◆ **Task goal**: Take the data below. Output it exactly from its first line through the line containing "L ★L-G4, slot".

◆ **Exercise data**:
import Mathlib
import Summits.ResolutionOfSingularities.ResolutionOfSingularities.Theorems.FrobeniusClosingSteerRadicandChainRealisationBase
import HarnessLib

/-!
# Crux `Steer` (stmt-ResolutionOfSingularities-16345), chain W4.1, R2 σ_top line: **K(2) realisation layer,
# the tower** — all radicand rings of a radicand chain inside ONE field

OURS (campaign `res-hironaka`, rung L ★L-G4, slot W4.1; seat `res-L1-type-o8` = `res-D-pv-015`; SPLIT of
res-L0-w41-plan-1's ORDER 05:10:18Z, realisation half, agreed with the K(2) holder res-type-026 05:29:44Z).  Not a
statement of the manuscript under review; AI review is weaker than expert review.

Data of a radicand chain (the binders of idea-1's `NoEternalIsolatedRadicandChain p c`, `L/w41/Sketch-R2-steered.lean`
§3.1): local subrings `S m ⊆ L` of a field of characteristic `p`, radicands `f m ∈ S m`, `g m ∈ S m`, `x m ∈ S (m+1)`
with `f (m+1) · (x m)^p = f m − (g m)^p`.  This file builds:

* `baseField S` — the subfield `L₀ ⊆ L` generated by all members (with the chain hypotheses it is the common field
  of fractions of every `S m`; NOT `L`, which may be perfect); `toBase`, `emb` — the embeddings `S m → L₀ → K′`;
* `radPoly p S f = X ^ p − C (f 0)` over `L₀` and the field `K′ := AdjoinRoot (radPoly p S f)` (a field as soon as
  `f 0` has no `p`-th root in `L₀` — supplied by isolatedness, `RadicandChainRealisationBase`);
* `theta` — the tower `θ 0 = root`, `θ (m+1) = (θ m − g m) / x m` in `K′`, with `(θ m)^p = f m` (`theta_pow`);
* `phi hθ m : AdjoinRoot (X^p − C (f m)) →+* K′`, `X ↦ θ m`, INJECTIVE when `f m` has no `p`-th root among the
  fractions of `S m` (`phi_injective`), its range `realR hθ m ⊆ K′` and `realR hθ m ≤ realR hθ (m+1)`;
* the layer-1 conclusions (locality, fractions, excellence, dimension) are in `…RealisationLayerOne`.
[folklore]
-/

noncomputable section

-- `Summit.<S>.<S>.…` duplicates the summit name by design (single-problem summit).
set_option linter.dupNamespace false

open Polynomial IsLocalRing

namespace Summit.ResolutionOfSingularities.ResolutionOfSingularities.Theorems.SwitchingDichotomy

namespace RadicandChainRealisation

open Literature.AlgebraicGeometry.Resolution

universe u

/-! ## (0) Two generic lemmas: range of `AdjoinRoot.lift`, injectivity of `AdjoinRoot.lift` into a field -/

section Generic

variable {A K : Type*} [CommRing A] [Field K]

/-- The range of `AdjoinRoot.lift i a h` lies in any subring containing `i(A)` and `a`. [folklore] -/
theorem lift_range_le {q : A[X]} {i : A →+* K} {a : K} (h : q.eval₂ i a = 0) (T : Subring K)
    (hi : ∀ s, i s ∈ T) (ha : a ∈ T) : (AdjoinRoot.lift i a h).range ≤ T := by
  rintro z ⟨t, rfl⟩
  obtain ⟨P, rfl⟩ := AdjoinRoot.mk_surjective t
  rw [AdjoinRoot.lift_mk, eval₂_eq_sum]
  exact Subring.sum_mem _ fun n _ => T.mul_mem (hi _) (T.pow_mem ha n)

variable {p : ℕ} [hp : Fact p.Prime]

/-- **Injectivity of `A[θ]/(θ^p − f) → K`**: if `i : A → K` is an injective ring map into a field, `a ^ p = i f`,
and `i f` is not a `p`-th power of a fraction `i u / i v`, then `X ↦ a` embeds the radicand ring of `f` into `K`
(the polynomial `X ^ p − i f` is irreducible over the subfield generated by `i(A)`, hence is the minimal polynomial
of `a`, so no non-zero polynomial of degree `< p` over `A` vanishes at `a`). [folklore] -/
theorem lift_injective_of_forall_pow_ne (i : A →+* K) (hi : Function.Injective i) (f : A) (a : K)
    (ha : a ^ p = i f) (hnr : ∀ u v : A, i v ≠ 0 → (i u / i v) ^ p ≠ i f)
    (h : ((X : A[X]) ^ p - C f).eval₂ i a = 0) :
    Function.Injective (AdjoinRoot.lift i a h) := by
  -- the subfield `F` generated by `i(A)` and the radicand polynomial over it
  set F : Subfield K := Subfield.closure (Set.range i) with hF
  have hif : i f ∈ F := Subfield.subset_closure ⟨f, rfl⟩
  have hirr : Irreducible ((X : F[X]) ^ p - C (⟨i f, hif⟩ : F)) := by
    refine X_pow_sub_C_irreducible_of_prime hp.out fun b hb => ?_
    obtain ⟨y, hy, z, hz, hyz⟩ := (Subfield.mem_closure_iff).mp b.2
    rw [← RingHom.coe_range, Subring.closure_eq] at hy hz
    obtain ⟨u, rfl⟩ := RingHom.mem_range.mp hy
    obtain ⟨v, rfl⟩ := RingHom.mem_range.mp hz
    have hb' : ((b : K)) ^ p = i f := by
      have := congrArg (fun c : F => (c : K)) hb
      simpa using this
    by_cases hv : i v = 0
    · apply hnr 0 1 (by rw [map_one]; exact one_ne_zero)
      rw [map_zero, zero_div, zero_pow hp.out.ne_zero]
      rw [← hb', ← hyz, hv, div_zero, zero_pow hp.out.ne_zero]
    · exact hnr u v hv (by rw [hyz]; exact hb')
  -- `a` is a root of it, so it is the minimal polynomial of `a` over `F`
  have hmonic : ((X : F[X]) ^ p - C (⟨i f, hif⟩ : F)).Monic := monic_X_pow_sub_C _ hp.out.ne_zero
  have haeval : Polynomial.aeval a ((X : F[X]) ^ p - C (⟨i f, hif⟩ : F)) = 0 := by
    rw [map_sub, map_pow, aeval_X, aeval_C, ha, sub_eq_zero]; rfl
  have hmin : (X : F[X]) ^ p - C (⟨i f, hif⟩ : F) = minpoly F a :=
    minpoly.eq_of_irreducible_of_monic hirr haeval hmonic
  have hdeg : (minpoly F a).degree = p := by
    rw [← hmin, degree_X_pow_sub_C hp.out.pos]
  -- injectivity: reduce a polynomial in the kernel modulo the monic radicand polynomial
  haveI : Nontrivial A := i.domain_nontrivial
  rw [injective_iff_map_eq_zero]
  intro z hz
  obtain ⟨P, rfl⟩ := AdjoinRoot.mk_surjective z
  have hqmonic : ((X : A[X]) ^ p - C f).Monic := monic_X_pow_sub_C _ hp.out.ne_zero
  set r := P %ₘ ((X : A[X]) ^ p - C f) with hr
  have hPr : AdjoinRoot.mk ((X : A[X]) ^ p - C f) P = AdjoinRoot.mk ((X : A[X]) ^ p - C f) r := by
    rw [AdjoinRoot.mk_eq_mk]
    refine ⟨P /ₘ ((X : A[X]) ^ p - C f), ?_⟩
    have := modByMonic_add_div P ((X : A[X]) ^ p - C f)
    rw [hr]
    linear_combination -this
  rw [hPr] at hz ⊢
  rw [AdjoinRoot.lift_mk] at hz
  -- the reduced polynomial, pushed into `F[X]`, vanishes at `a` and has degree `< p`: it is zero
  let i' : A →+* F := i.codRestrict F fun s => Subfield.subset_closure ⟨s, rfl⟩
  have hi' : Function.Injective i' := by
    intro s t hst
    apply hi
    have := congrArg (fun c : F => (c : K)) hst
    simpa [i'] using this
  have hcomp : (F.subtype : F →+* K).comp i' = i := by ext s; rfl
  have haeval_r : Polynomial.aeval a (r.map i') = 0 := by
    rw [Polynomial.aeval_def, eval₂_map]
    change eval₂ ((F.subtype : F →+* K).comp i') a r = 0
    rw [hcomp]; exact hz
  have hr0 : r.map i' = 0 := by
    by_contra hne
    have h1 := minpoly.degree_le_of_ne_zero F a hne haeval_r
    rw [hdeg, degree_map_eq_of_injective hi'] at h1
    have h2 : r.degree < p := by
      have := degree_modByMonic_lt P hqmonic
      rwa [degree_X_pow_sub_C hp.out.pos] at this
    exact absurd (lt_of_lt_of_le h2 h1) (lt_irrefl _)
  have : r = 0 := (Polynomial.map_eq_zero_iff hi').mp hr0
  rw [this, map_zero]

end Generic

/-! ## (1) The base field `L₀` and the embeddings -/

section Tower

variable (p : ℕ) {L : Type u} [Field L] (S : ℕ → Subring L)

/-- The base field `L₀ ⊆ L`: the subfield generated by all members `S m` of the chain.  OURS. [folklore] -/
def baseField : Subfield L := Subfield.closure (⋃ m, (S m : Set L))

variable {S} in
/-- Members lie in the base field. [folklore] -/
theorem coe_mem_baseField {m : ℕ} (s : S m) : (s : L) ∈ baseField S :=
  Subfield.subset_closure (Set.mem_iUnion.mpr ⟨m, s.2⟩)

/-- The base field has characteristic `p`. [folklore] -/
theorem charP_baseField [CharP L p] : CharP (baseField S) p :=
  (baseField S).subtype.charP Subtype.coe_injective p

/-- The embedding `S m → L₀`.  OURS. [folklore] -/
def toBase (m : ℕ) : S m →+* baseField S :=
  (S m).subtype.codRestrict (baseField S) fun s => coe_mem_baseField s

/-- `toBase` is the identity on underlying elements of `L`. [folklore] -/
@[simp] theorem coe_toBase (m : ℕ) (s : S m) : ((toBase S m s : baseField S) : L) = s := rfl

/-- `toBase` is injective. [folklore] -/
theorem toBase_injective (m : ℕ) : Function.Injective (toBase S m) := by
  intro s t hst
  have := congrArg (fun c : baseField S => (c : L)) hst
  exact Subtype.ext (by simpa using this)

variable (f : ∀ m, S m)

/-- The radicand polynomial `X ^ p − f 0` over the base field `L₀`.  OURS. [folklore] -/
abbrev radPoly : (baseField S)[X] := (X : (baseField S)[X]) ^ p - C (toBase S 0 (f 0))

/-- The embedding `S m → L₀ → K′ = L₀[X]/(X^p − f 0)`.  OURS. [folklore] -/
def emb (m : ℕ) : S m →+* AdjoinRoot (radPoly p S f) :=
  (AdjoinRoot.of (radPoly p S f)).comp (toBase S m)

/-- `emb` factors through `AdjoinRoot.of`. [folklore] -/
theorem emb_apply (m : ℕ) (s : S m) : emb p S f m s = AdjoinRoot.of (radPoly p S f) (toBase S m s) := rfl

/-- `emb` only depends on the underlying element of `L`. [folklore] -/
theorem emb_eq_of_coe_eq {m n : ℕ} {s : S m} {t : S n} (h : (s : L) = t) :
    emb p S f m s = emb p S f n t := by
  rw [emb_apply, emb_apply]
  congr 1
  exact Subtype.ext h

variable [Fact (Irreducible (radPoly p S f))]

/-- `AdjoinRoot.of : L₀ → K′` is injective (once `K′` is a field). [folklore] -/
theorem of_radPoly_injective : Function.Injective (AdjoinRoot.of (radPoly p S f)) :=
  (AdjoinRoot.of (radPoly p S f)).injective

/-- `emb` is injective. [folklore] -/
theorem emb_injective (m : ℕ) : Function.Injective (emb p S f m) :=
  (of_radPoly_injective p S f).comp (toBase_injective S m)

/-- `K′` has characteristic `p`. [folklore] -/
theorem charP_adjoinRoot_radPoly [CharP L p] : CharP (AdjoinRoot (radPoly p S f)) p :=
  haveI := charP_baseField p S
  charP_of_injective_algebraMap (R := baseField S)
    (by rw [AdjoinRoot.algebraMap_eq]; exact of_radPoly_injective p S f) p

variable (g : ∀ m, S m) (x : ∀ m, S (m + 1))

/-- The tower of radicals in `K′`: `θ 0 = root`, `θ (m+1) = (θ m − g m) / x m`.  OURS. [folklore] -/
def theta : ℕ → AdjoinRoot (radPoly p S f)
  | 0 => AdjoinRoot.root (radPoly p S f)
  | m + 1 => (theta m - emb p S f m (g m)) / emb p S f (m + 1) (x m)

/-- `θ 0 = root`. [folklore] -/
@[simp] theorem theta_zero : theta p S f g x 0 = AdjoinRoot.root (radPoly p S f) := rfl

/-- `θ (m+1) = (θ m − g m) / x m`. [folklore] -/
theorem theta_succ (m : ℕ) :
    theta p S f g x (m + 1) = (theta p S f g x m - emb p S f m (g m)) / emb p S f (m + 1) (x m) := rfl

/-- The transform law gives `θ m = x m · θ (m+1) + g m`. [folklore] -/
theorem theta_eq_succ (hx0 : ∀ m, (x m : L) ≠ 0) (m : ℕ) :
    theta p S f g x m = emb p S f (m + 1) (x m) * theta p S f g x (m + 1) + emb p S f m (g m) := by
  have hxm : emb p S f (m + 1) (x m) ≠ 0 := by
    intro h0
    apply hx0 m
    have := emb_injective p S f (m + 1) (h0.trans (map_zero _).symm)
    simp [this]
  rw [theta_succ, mul_div_cancel₀ _ hxm, sub_add_cancel]

/-- **`(θ m) ^ p = f m`** along the tower, from the transform law `f (m+1) · (x m)^p = f m − (g m)^p`. [folklore] -/
theorem theta_pow [hp : Fact p.Prime] [CharP L p] (hx0 : ∀ m, (x m : L) ≠ 0)
    (hrel : ∀ m, ((f (m + 1) : S (m + 1)) : L) * ((x m : S (m + 1)) : L) ^ p =
      ((f m : S m) : L) - ((g m : S m) : L) ^ p) :
    ∀ m, theta p S f g x m ^ p = emb p S f m (f m) := by
  haveI := charP_adjoinRoot_radPoly p S f
  intro m
  induction m with
  | zero =>
    rw [theta_zero, emb_apply]
    exact root_pow_eq (S := baseField S) (p := p) (toBase S 0 (f 0))
  | succ m ih =>
    have hxm : emb p S f (m + 1) (x m) ≠ 0 := by
      intro h0
      apply hx0 m
      have := emb_injective p S f (m + 1) (h0.trans (map_zero _).symm)
      simp [this]
    rw [theta_succ, div_pow, sub_pow_char, ih, div_eq_iff (pow_ne_zero _ hxm)]
    -- the relation in `L₀`, pushed into `K′`
    have key : toBase S m (f m - g m ^ p) = toBase S (m + 1) (f (m + 1) * x m ^ p) := by
      apply Subtype.ext
      simp only [coe_toBase]
      push_cast
      exact (hrel m).symm
    simp only [emb_apply, ← map_pow, ← map_sub, ← map_mul, key]

/-! ## (2) The embeddings `φ m : S m[θ]/(θ^p − f m) → K′`, `X ↦ θ m`, and their ranges `R m` -/

/-- `θ m` is a root of the radicand polynomial of `f m` pushed into `K′`. [folklore] -/
theorem eval₂_radicand_theta (hθ : ∀ m, theta p S f g x m ^ p = emb p S f m (f m)) (m : ℕ) :
    ((X : (S m)[X]) ^ p - C (f m)).eval₂ (emb p S f m) (theta p S f g x m) = 0 := by
  rw [eval₂_sub, eval₂_X_pow, eval₂_C, hθ m, sub_self]

/-- The realisation map `φ m : S m[θ]/(θ^p − f m) → K′`, `θ ↦ θ m`.  OURS. [folklore] -/
def phi (hθ : ∀ m, theta p S f g x m ^ p = emb p S f m (f m)) (m : ℕ) :
    AdjoinRoot ((X : (S m)[X]) ^ p - C (f m)) →+* AdjoinRoot (radPoly p S f) :=
  AdjoinRoot.lift (emb p S f m) (theta p S f g x m) (eval₂_radicand_theta p S f g x hθ m)

variable (hθ : ∀ m, theta p S f g x m ^ p = emb p S f m (f m))

/-- `φ m` on classes of polynomials. [folklore] -/
@[simp] theorem phi_mk (m : ℕ) (P : (S m)[X]) :
    phi p S f g x hθ m (AdjoinRoot.mk _ P) = P.eval₂ (emb p S f m) (theta p S f g x m) :=
  AdjoinRoot.lift_mk _ _

/-- `φ m (θ) = θ m`. [folklore] -/
@[simp] theorem phi_root (m : ℕ) : phi p S f g x hθ m (AdjoinRoot.root _) = theta p S f g x m :=
  AdjoinRoot.lift_root _

/-- `φ m` restricted to `S m` is `emb`. [folklore] -/
@[simp] theorem phi_of (m : ℕ) (s : S m) : phi p S f g x hθ m (AdjoinRoot.of _ s) = emb p S f m s :=
  AdjoinRoot.lift_of _

/-- **`φ m` is injective** as soon as `f m` is not a `p`-th power of a fraction of `S m` (isolatedness,
`pow_ne_of_isolated`). [folklore] -/
theorem phi_injective [hp : Fact p.Prime] (m : ℕ) (hnr : ∀ u v : S m, v ≠ 0 → ((u : L) / (v : L)) ^ p ≠ (f m : L)) :
    Function.Injective (phi p S f g x hθ m) := by
  refine lift_injective_of_forall_pow_ne (emb p S f m) (emb_injective p S f m) (f m) (theta p S f g x m) (hθ m)
    (fun u v hv h => ?_) _
  have hv0 : v ≠ 0 := fun hv0 => hv (by rw [hv0, map_zero])
  apply hnr u v hv0
  have h1 : (toBase S m u / toBase S m v) ^ p = toBase S m (f m) := by
    apply of_radPoly_injective p S f
    simpa [emb_apply, map_pow, map_div₀] using h
  have h2 := congrArg (fun c : baseField S => (c : L)) h1
  push_cast at h2
  simpa using h2

/-- The realised member `R m := φ m (S m[θ]/(θ^p − f m)) ⊆ K′`.  OURS. [folklore] -/
def realR (m : ℕ) : Subring (AdjoinRoot (radPoly p S f)) := (phi p S f g x hθ m).range

/-- `θ m ∈ R m`. [folklore] -/
theorem theta_mem_realR (m : ℕ) : theta p S f g x m ∈ realR p S f g x hθ m :=
  ⟨AdjoinRoot.root _, phi_root p S f g x hθ m⟩

/-- `S m ⊆ R m` (through `emb`). [folklore] -/
theorem emb_mem_realR (m : ℕ) (s : S m) : emb p S f m s ∈ realR p S f g x hθ m :=
  ⟨AdjoinRoot.of _ s, phi_of p S f g x hθ m s⟩

/-- `S n ⊆ R m` whenever `S n ≤ S m`. [folklore] -/
theorem emb_mem_realR_of_le {n m : ℕ} (h : S n ≤ S m) (s : S n) : emb p S f n s ∈ realR p S f g x hθ m := by
  rw [emb_eq_of_coe_eq p S f (s := s) (t := ⟨(s : L), h s.2⟩) rfl]
  exact emb_mem_realR p S f g x hθ m _

/-- The realisation equivalence `S m[θ]/(θ^p − f m) ≃+* R m` (when `φ m` is injective).  OURS. [folklore] -/
def equivRealR (m : ℕ) (hinj : Function.Injective (phi p S f g x hθ m)) :
    AdjoinRoot ((X : (S m)[X]) ^ p - C (f m)) ≃+* realR p S f g x hθ m :=
  RingEquiv.ofBijective (phi p S f g x hθ m).rangeRestrict
    ⟨fun _ _ hab => hinj (congrArg Subtype.val hab), (phi p S f g x hθ m).rangeRestrict_surjective⟩

/-- Underlying element of the realisation equivalence. [folklore] -/
@[simp] theorem coe_equivRealR (m : ℕ) (hinj : Function.Injective (phi p S f g x hθ m))
    (t : AdjoinRoot ((X : (S m)[X]) ^ p - C (f m))) :
    ((equivRealR p S f g x hθ m hinj t : realR p S f g x hθ m) : AdjoinRoot (radPoly p S f)) =
      phi p S f g x hθ m t := rfl

/-- **`R m ≤ R (m+1)`**: `θ m = x m · θ (m+1) + g m` and `S m ≤ S (m+1)`. [folklore] -/
theorem realR_le_succ (hle : ∀ m, S m ≤ S (m + 1)) (hx0 : ∀ m, (x m : L) ≠ 0) (m : ℕ) :
    realR p S f g x hθ m ≤ realR p S f g x hθ (m + 1) := by
  refine lift_range_le _ _ (fun s => emb_mem_realR_of_le p S f g x hθ (hle m) s) ?_
  rw [theta_eq_succ p S f g x hx0 m]
  exact Subring.add_mem _ (Subring.mul_mem _ (emb_mem_realR p S f g x hθ (m + 1) _)
    (theta_mem_realR p S f g x hθ (m + 1))) (emb_mem_realR_of_le p S f g x hθ (hle m) _)

end Tower

end RadicandChainRealisation

end Summit.ResolutionOfSingularities.ResolutionOfSingularities.Theorems.SwitchingDichotomy

end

◆ **The answer**:
import Mathlib
import Summits.ResolutionOfSingularities.ResolutionOfSingularities.Theorems.FrobeniusClosingSteerRadicandChainRealisationBase
import HarnessLib

/-!
# Crux `Steer` (stmt-ResolutionOfSingularities-16345), chain W4.1, R2 σ_top line: **K(2) realisation layer,
# the tower** — all radicand rings of a radicand chain inside ONE field

OURS (campaign `res-hironaka`, rung L ★L-G4, slot W4.1; seat `res-L1-type-o8` = `res-D-pv-015`; SPLIT of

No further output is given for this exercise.